_ACTIVITY_.
Using the string "trivially" as the key, pull each matching line out of the records below.
____
import Summits.BirchSwinnertonDyer.Rank1Residual.X2.GreenbergVatsalStrictSelmer
import Summits.BirchSwinnertonDyer.Rank1Residual.X2.GreenbergVatsalTateKummer
import HarnessLib

/-!
# `Sel_{p^∞}(E/ℚ_∞)` at an odd prime `p ‖ N`, UNCONDITIONALLY on any local named fact: it is the
# non-primitive STRICT Greenberg group of the Tate datum (`⊓` Kummer at `Σ₀`); at a non-split `p`
# this is GV's `S^{Σ₀}_{E[p^∞]}(ℚ_∞)` itself (`e_p = 0`), at a split `p` it sits in `S^{Σ₀}` with
# the trivial-zero quotient embedded in `ℚ_p/ℤ_p` (`e_p ≤ 1`)

HONEST FRAMING (cell `b2b-bsdres`, run/shared/lean/b2b/bsd-rank1-residual/, verbatim in every
file): the goal of the cell is to DELETE the COMBINATION-SHAPED residual classes of the
Birch–Swinnerton-Dyer formula for ALL analytic-rank `≤ 1` elliptic curves over `ℚ` — "full BSD
formula for every rank `≤ 1` curve in class `C`" assembled STRICTLY from published theorems — so
that the rank-`≤ 1` remainder becomes exactly the CONSTRUCTION-SHAPED classes, which are TYPED
(missing-input `Prop`s), NOT attempted. This is not "finishing BSD". Sub-cell
`b2b-bsdres-eisenstein-p2` (CLASS-OWNERS row "X2"), gen 12: research route; NO CLAIM BEYOND STATED
CLASSES; nothing here changes a label. THEOREMS ONLY; CONDITIONAL only on the tree's named facts
`Silverman1994_thmV53_tateUniformisation` / `Silverman1994_thmV53_corV54_tateUniformisation`
(Silverman *ATAEC* V.3.1/V.5.2–5.4, PUBLISHED; hypotheses `hT`) — the Tate uniformisation itself.

WHY (X2-GAP §16.6, the `p ‖ N` member of a route-G pair; synthesis of gen 12). The cell's kernel
identification of the classical Selmer group over `ℚ_∞` with a Greenberg–Vatsal group needed ONE
printed local statement at `p`: at a good ordinary `p` the fact A111 (GV p. 26 / Greenberg Props.
2.2–2.4); at `p ‖ N` its twin, Greenberg LNM 1716 p. 76 `Im(κ_K) = Im(λ_K)`, typed this gen as
`Greenberg1999.imKummer_ge_strictCondition_multiplicative` AND PROVED
(`GreenbergVatsalTateKummer.imKummer_ge_strictCondition_multiplicative_holds`: Tate parametrisation
+ continuous Hilbert 90). So at `p ‖ N` NO local named fact remains:
* **`exists_data_selmerInfty_eq_of_not_split`** — odd NON-SPLIT `p ‖ N`: Tate data `L` (GV's
  `htriv`) with `Sel_{p^∞}(E/ℚ_∞) = S^{Σ₀}_{E[p^∞]}(ℚ_∞) ⊓ (Kummer at Σ₀)` AND
  `S^{Σ₀,str} = S^{Σ₀}` — literally gen 10's good-ordinary identity, `e_p = 0`;
* **`exists_data_selmerInfty_eq_of_split`** — SPLIT `p ‖ N` (`p` odd): Tate data `L` with `D_v`
  acting trivially on each `D`, `Sel_{p^∞}(E/ℚ_∞) = S^{Σ₀,str}_{E[p^∞]}(ℚ_∞) ⊓ (Kummer at Σ₀)`,
  `S^{Σ₀,str} ≤ S^{Σ₀}`, and at each `v ∣ p` an additive `e : greenbergKer → D ≅ ℚ_p/ℤ_p` with
  `e c = 0 ↔ c ∈ strictKer` (the trivial zero, `e_p ≤ 1`; `= 1` is GV Prop. (2.1), printed).
What stays PRINTED for route G at `p ‖ N` after gen 12: the Tate uniformisation (A40/A41), GV
Cor. (2.3)/Prop. (2.4)/(2.5) for the Tate datum (`λ(S^{Σ₀}_A) = λ(S_A) + Σδ`, divisibility), GV
Prop. (2.1)'s surjectivity (`e_p = 1` exactly at split `p`), Kato–Rohrlich cotorsion.

References: Greenberg–Vatsal 2000 §2 pp. 14–17, 19–20, 26; Greenberg, LNM 1716 (1999) §2
pp. 69–76; Silverman *ATAEC* V.3.1, V.5.2–5.4.
-/

noncomputable section

open scoped Classical

namespace Summit.BirchSwinnertonDyer.Rank1Residual.X2.GreenbergVatsalStrictSelmerMultiplicative

open NumberField IsDedekindDomain Field Literature.NumberTheory.GaloisRepresentations
  Literature.NumberTheory.EllipticCurves Literature.NumberTheory.EllipticCurves.GreenbergSelmer
  IsDedekindDomain.HeightOneSpectrum
  Summit.BirchSwinnertonDyer.Rank1Residual.X2.GreenbergVatsalTorsion
  Summit.BirchSwinnertonDyer.Rank1Residual.X2.GreenbergVatsalTateDatum
  Summit.BirchSwinnertonDyer.Rank1Residual.X2.GreenbergVatsalTateDatumSign
  Summit.BirchSwinnertonDyer.Rank1Residual.X2.GreenbergVatsalStrictSelmer
  Summit.BirchSwinnertonDyer.Rank1Residual.X2.GreenbergVatsalTateKummer

variable (W : WeierstrassCurve ℚ) [W.IsGloballyMinimal] [W.IsElliptic] (p : ℕ) [hp : Fact p.Prime]
  (κ : ZpExtension ℚ p) (S₀ : Set (HeightOneSpectrum (𝓞 ℚ)))

omit [W.IsGloballyMinimal] in
/-- `HasMultiplicativeReductionAtPrime p` gives multiplicative reduction at the place `v ∋ p`.
[cite: SilvermanAEC2009, VII.5 Prop. 5.1(b)] -/
theorem hasMultiplicativeReductionAt_of_mem {v : HeightOneSpectrum (𝓞 ℚ)}
    (hmult : W.HasMultiplicativeReductionAtPrime p) (hpv : ((p : ℕ) : 𝓞 ℚ) ∈ v.asIdeal) :
    W.HasMultiplicativeReductionAt v := by
  have hvp : (Rat.HeightOneSpectrum.primesEquiv v : ℕ) = p :=
    Rat.HeightOneSpectrum.primesEquiv_eq_of_natCast_mem v hp.out hpv
  have h := W.hasMultiplicativeReductionAtPrime_iff_hasMultiplicativeReductionAt_ringOfIntegers v
  subst hvp
  exact h.mp hmult

omit [W.IsGloballyMinimal] in
/-- `HasSplitMultiplicativeReductionAtPrime p` gives split multiplicative reduction at `v ∋ p`.
[cite: SilvermanAEC2009, VII.5 Prop. 5.1(b)] -/
theorem hasSplitMultiplicativeReductionAt_of_mem {v : HeightOneSpectrum (𝓞 ℚ)}
    (hsplit : W.HasSplitMultiplicativeReductionAtPrime p) (hpv : ((p : ℕ) : 𝓞 ℚ) ∈ v.asIdeal) :
    W.HasSplitMultiplicativeReductionAt v := by
  have hvp : (Rat.HeightOneSpectrum.primesEquiv v : ℕ) = p :=
    Rat.HeightOneSpectrum.primesEquiv_eq_of_natCast_mem v hp.out hpv
  have h := W.hasSplitMultiplicativeReductionAtPrime_iff_hasSplitMultiplicativeReductionAt v
  subst hvp
  exact h.mp hsplit

/-- **At an odd NON-SPLIT `p ‖ N`: `Sel_{p^∞}(E/ℚ_∞) = S^{Σ₀}_{E[p^∞]}(ℚ_∞) ⊓ (Kummer at Σ₀)`
for Tate data, with NO local named fact** (`E/ℚ` globally minimal, `κ` cyclotomic, `Σ₀` such that
every `v ∉ Σ₀ ∪ {p}` is good; granted only the PUBLISHED twisted Tate uniformisation `hT`). The data
satisfy GV's "`I_p` trivial on `D`" and `S^{Σ₀,str} = S^{Σ₀}` (`greenbergKer = strictKer`, gen 12
`GreenbergVatsalStrictAtNonsplit`); `hle` from gen 9's Kummer compatibility, `hge` = Greenberg
p. 76 PROVED (`imKummer_ge_strictCondition_multiplicative_holds`). This is gen 10's good-ordinary
identity verbatim at a non-split multiplicative prime: `e_p = 0`.
[cite: GreenbergVatsal2000, §2 pp. 14–17, 19] [cite: GreenbergLNM1716, §2 pp. 73–76]
[cite: SilvermanATAEC1994, Ch. V Lemma 5.2 (c), Thm. 5.3 (a),(b), Cor. 5.4 (held copy PDF pp. 406–410)] -/
theorem exists_data_selmerInfty_eq_of_not_split
    (hT : Silverman1994_thmV53_corV54_tateUniformisation.{0}) (hκ : κ.IsCyclotomic) (hp2 : p ≠ 2)
    (hmult : W.HasMultiplicativeReductionAtPrime p) (hns : ¬ W.HasSplitMultiplicativeReductionAtPrime p)
    (hS : ∀ v : HeightOneSpectrum (𝓞 ℚ), v ∉ S₀ → ((p : ℕ) : 𝓞 ℚ) ∉ v.asIdeal →
      W.HasGoodReductionAt v) :
    ∃ L : Data ℚ (W.geomPrimaryTorsion p) p,
      (∀ (v : HeightOneSpectrum (𝓞 ℚ)) (hv : ((p : ℕ) : 𝓞 ℚ) ∈ v.asIdeal),
        ∀ x ∈ inertia v, ∀ m : W.geomPrimaryTorsion p, x • m - m ∈ (L v hv).plus) ∧
      gvStrictSelmerInfty κ (W.geomPrimaryTorsion p) L S₀ =
        gvSelmerInfty κ (W.geomPrimaryTorsion p) L S₀ ∧
      W.selmerInfty κ =
        gvSelmerInfty κ (W.geomPrimaryTorsion p) L S₀ ⊓
          ⨅ (v : HeightOneSpectrum (𝓞 ℚ)) (_ : v ∈ S₀) (σ : absoluteGaloisGroup ℚ),
            (W.localKerOver p κ.kerSubgroup (v.adicCompletion ℚ)).comap
              (conjH1 κ.kerSubgroup (W.geomPrimaryTorsion p) σ) := by
  -- at each `v ∣ p`: the Tate datum of the twisted parametrisation, with all four local facts
  have key : ∀ (v : HeightOneSpectrum (𝓞 ℚ)) (hv : ((p : ℕ) : 𝓞 ℚ) ∈ v.asIdeal),
      ∃ N : LocalDatum ℚ (W.geomPrimaryTorsion p) v,
        (∀ x ∈ inertia v, ∀ m : W.geomPrimaryTorsion p, x • m - m ∈ N.plus) ∧
        N.greenbergKer κ.kerSubgroup = N.strictKer κ.kerSubgroup ∧
        W.localKerOver p κ.kerSubgroup (v.adicCompletion ℚ) ≤ N.strictKer κ.kerSubgroup ∧
        N.strictKer κ.kerSubgroup ≤ W.localKerOver p κ.kerSubgroup (v.adicCompletion ℚ) := by
    intro v hv
    obtain ⟨q, t, Ψ, hq0, hq1, -, ht2, hsurj, hker, hΨσ, -⟩ :=
      hT W v (hasMultiplicativeReductionAt_of_mem W p hmult hv)
    have hΨI : ∀ σ ∈ absInertia (v.adicCompletion ℚ),
        ∀ u : (AlgebraicClosure (v.adicCompletion ℚ))ˣ,
        σ • Ψ (Additive.ofMul u) = Ψ (Additive.ofMul (Units.map
          (Field.absoluteGaloisGroup.toAlgEquiv (v.adicCompletion ℚ) σ :
            AlgebraicClosure (v.adicCompletion ℚ) →* AlgebraicClosure (v.adicCompletion ℚ)) u)) := by
      intro σ hσ u
      rw [hΨσ σ u, if_pos (GreenbergVatsalTateDatumRat.inertia_fix_sqrt_gamma W hp2 hmult hv t ht2 σ hσ),
        one_zsmul]
    have ht0 : t ≠ 0 := by
      -- `t = 0` would give `γ = -c₄/c₆ = 0`, but `c₄`, `c₆` are `p`-units at a multiplicative prime
      intro h0
      rw [h0] at ht2
      have h4 : W.c₄ = ((WeierstrassCurve.integralModelInt W).c₄ : ℚ) := by
        conv_lhs => rw [← WeierstrassCurve.map_integralModelInt W]
        rw [WeierstrassCurve.map_c₄, eq_intCast]
      have h6 : W.c₆ = ((WeierstrassCurve.integralModelInt W).c₆ : ℚ) := by
        conv_lhs => rw [← WeierstrassCurve.map_integralModelInt W]
        rw [WeierstrassCurve.map_c₆, eq_intCast]
      obtain ⟨-, hc₄⟩ := Additive.dvd_and_not_dvd_c₄_of_hasMultiplicativeReductionAtPrime W p hmult
      have hc₆ := GreenbergVatsalTateDatumRat.not_dvd_c₆_of_hasMultiplicativeReductionAtPrime W hmult
      have hγ0 : (-(W.c₄ / W.c₆) : ℚ) = 0 := by
        have h := ht2.symm
        rw [zero_pow two_ne_zero, ← IsScalarTower.algebraMap_apply, map_eq_zero_iff _
          (algebraMap ℚ (AlgebraicClosure (v.adicCompletion ℚ))).injective] at h
        exact h
      rw [h4, h6, neg_eq_zero, div_eq_zero_iff, Int.cast_eq_zero, Int.cast_eq_zero] at hγ0
      rcases hγ0 with h | h
      · exact hc₄ (by rw [h]; exact dvd_zero _)
      · exact hc₆ (by rw [h]; exact dvd_zero _)
    set N := tateDatum W p Ψ (sign_disj W Ψ t hΨσ) with hN
    have heq : N.greenbergKer κ.kerSubgroup = N.strictKer κ.kerSubgroup :=
      GreenbergVatsalStrictAtNonsplit.greenbergKer_eq_strictKer_tate_of_flip W p κ Ψ t hΨσ hsurj
        (fun u h ↦ (hker u).1 h) ht0 ht2 hκ hp2 hmult hns hv
    refine ⟨N, tateDatum_htriv W p Ψ _ hsurj (fun u h ↦ (hker u).1 h) hΨI, heq, ?_, ?_⟩
    · exact (GreenbergVatsalSelmerLink.localKerOver_le_greenbergKer W p κ.kerSubgroup N
        (tateDatum_kummer W p Ψ _ hsurj (fun u h ↦ (hker u).1 h) hΨI hq0 hq1)).trans heq.le
    · exact strictKer_le_localKerOver_tate W p Ψ t hq0 hq1 (fun u h ↦ (hker u).1 h) hΨσ N
        (mem_tateDatum_plus_iff _) κ.kerSubgroup hp2 (smul_sqrt_eq_or W t ht2)
  choose N hN₁ hN₂ hN₃ hN₄ using key
  have hstrict := gvStrictSelmerInfty_eq_gvSelmerInfty_of_forall_eq κ (W.geomPrimaryTorsion p) N S₀ hN₂
  refine ⟨N, hN₁, hstrict, ?_⟩
  rw [← hstrict]
  exact selmerInfty_eq_gvStrictSelmerInfty_inf W p κ N S₀ hp2 hκ hS hN₃ hN₄

omit [W.IsGloballyMinimal] in
/-- **At a SPLIT `p ‖ N` (`p` odd): `Sel_{p^∞}(E/ℚ_∞) = S^{Σ₀,str}_{E[p^∞]}(ℚ_∞) ⊓ (Kummer at Σ₀)`
for the Tate data of the untwisted parametrisation, with NO local named fact**, `S^{Σ₀,str} ≤ S^{Σ₀}`,
`D_v` acting trivially on each `D`, and at each `v ∣ p` the trivial-zero embedding
`e : greenbergKer → D ≅ ℚ_p/ℤ_p`, `e c = 0 ↔ c ∈ strictKer` (gen 12 `GreenbergVatsalStrictAtSplit`).
`hle` = the all-`σ` Kummer compatibility (`tateDatum_kummer_all`), `hge` = Greenberg p. 76 PROVED.
GV p. 15: "`Sel_E(ℚ_∞)_p` coincides with the 'strict' Selmer group … But `S_{E[p^∞]}(ℚ_∞)` is
actually bigger" — both halves now kernel statements (`e_p ≤ 1`; `= 1` is GV Prop. (2.1)).
[cite: GreenbergVatsal2000, §2 pp. 14–17, 19–20] [cite: GreenbergLNM1716, §2 pp. 75–76]
[cite: SilvermanATAEC1994, Ch. V Thm. 3.1 (c),(d) p. 423 and §V.5 Thm. 5.3 (a),(b)] -/
theorem exists_data_selmerInfty_eq_of_split
    (hT : Silverman1994_thmV53_tateUniformisation.{0}) (hκ : κ.IsCyclotomic) (hp2 : p ≠ 2)
    (hsplit : W.HasSplitMultiplicativeReductionAtPrime p)
    (hS : ∀ v : HeightOneSpectrum (𝓞 ℚ), v ∉ S₀ → ((p : ℕ) : 𝓞 ℚ) ∉ v.asIdeal →
      W.HasGoodReductionAt v) :
    ∃ L : Data ℚ (W.geomPrimaryTorsion p) p,
      (∀ (v : HeightOneSpectrum (𝓞 ℚ)) (hv : ((p : ℕ) : 𝓞 ℚ) ∈ v.asIdeal),
        ∀ x ∈ inertia v, ∀ m : W.geomPrimaryTorsion p, x • m - m ∈ (L v hv).plus) ∧
      (∀ (v : HeightOneSpectrum (𝓞 ℚ)) (hv : ((p : ℕ) : 𝓞 ℚ) ∈ v.asIdeal),
        ∀ (δ : decomp (K := ℚ) v) (d : (L v hv).Gr), δ • d = d) ∧
      W.selmerInfty κ =
        gvStrictSelmerInfty κ (W.geomPrimaryTorsion p) L S₀ ⊓
          ⨅ (v : HeightOneSpectrum (𝓞 ℚ)) (_ : v ∈ S₀) (σ : absoluteGaloisGroup ℚ),
            (W.localKerOver p κ.kerSubgroup (v.adicCompletion ℚ)).comap
              (conjH1 κ.kerSubgroup (W.geomPrimaryTorsion p) σ) ∧
      gvStrictSelmerInfty κ (W.geomPrimaryTorsion p) L S₀ ≤
        gvSelmerInfty κ (W.geomPrimaryTorsion p) L S₀ ∧
      ∀ (v : HeightOneSpectrum (𝓞 ℚ)) (hv : ((p : ℕ) : 𝓞 ℚ) ∈ v.asIdeal),
        ∃ e : (L v hv).greenbergKer κ.kerSubgroup →+ (L v hv).Gr,
          ∀ c : (L v hv).greenbergKer κ.kerSubgroup,
            e c = 0 ↔ (c : W.subgroupH1 p κ.kerSubgroup) ∈ (L v hv).strictKer κ.kerSubgroup := by
  have key : ∀ (v : HeightOneSpectrum (𝓞 ℚ)) (hv : ((p : ℕ) : 𝓞 ℚ) ∈ v.asIdeal),
      ∃ N : LocalDatum ℚ (W.geomPrimaryTorsion p) v,
        (∀ x ∈ inertia v, ∀ m : W.geomPrimaryTorsion p, x • m - m ∈ N.plus) ∧
        (∀ (δ : decomp (K := ℚ) v) (d : N.Gr), δ • d = d) ∧
        W.localKerOver p κ.kerSubgroup (v.adicCompletion ℚ) ≤ N.strictKer κ.kerSubgroup ∧
        N.strictKer κ.kerSubgroup ≤ W.localKerOver p κ.kerSubgroup (v.adicCompletion ℚ) ∧
        ∃ e : N.greenbergKer κ.kerSubgroup →+ N.Gr, ∀ c : N.greenbergKer κ.kerSubgroup,
          e c = 0 ↔ (c : W.subgroupH1 p κ.kerSubgroup) ∈ N.strictKer κ.kerSubgroup := by
    intro v hv
    obtain ⟨q, Φ, hq0, hq1, hsurj, hker, hΦσ, -⟩ :=
      hT W v (hasSplitMultiplicativeReductionAt_of_mem W p hsplit hv)
    set N := tateDatum W p Φ (sign_disj W Φ 0 (sign_of_equivariant W Φ hΦσ)) with hN
    have htrivD : ∀ (δ : decomp (K := ℚ) v) (d : N.Gr), δ • d = d :=
      smul_gr_eq_of_equivariant W p Φ hΦσ hsurj (fun u h ↦ (hker u).1 h)
    refine ⟨N, tateDatum_htriv W p Φ _ hsurj (fun u h ↦ (hker u).1 h) (fun σ _ u ↦ hΦσ σ u),
      htrivD, ?_, ?_, ?_⟩
    · exact localKerOver_le_strictKer_of_kummer_all W p κ.kerSubgroup N
        (tateDatum_kummer_all W p Φ hΦσ hsurj (fun u h ↦ (hker u).1 h) hq0 hq1)
    · exact strictKer_le_localKerOver_tate W p Φ 0 hq0 hq1 (fun u h ↦ (hker u).1 h)
        (sign_of_equivariant W Φ hΦσ) N (mem_tateDatum_plus_iff _) κ.kerSubgroup hp2
        (fun σ ↦ Or.inl (smul_zero σ))
    · exact GreenbergVatsalStrictAtSplit.exists_addMonoidHom_apply_eq_zero_iff_of_trivial W p κ N
        htrivD hκ hv
  choose N hN₁ hN₂ hN₃ hN₄ hN₅ using key
  exact ⟨N, hN₁, hN₂, selmerInfty_eq_gvStrictSelmerInfty_inf W p κ N S₀ hp2 hκ hS hN₃ hN₄,
    gvStrictSelmerInfty_le_gvSelmerInfty κ _ N S₀, hN₅⟩

end Summit.BirchSwinnertonDyer.Rank1Residual.X2.GreenbergVatsalStrictSelmerMultiplicative

end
____
_RESPONSE FOR THIS EXERCISE_.
  acting trivially on each `D`, `Sel_{p^∞}(E/ℚ_∞) = S^{Σ₀,str}_{E[p^∞]}(ℚ_∞) ⊓ (Kummer at Σ₀)`,
`D_v` acting trivially on each `D`, and at each `v ∣ p` the trivial-zero embedding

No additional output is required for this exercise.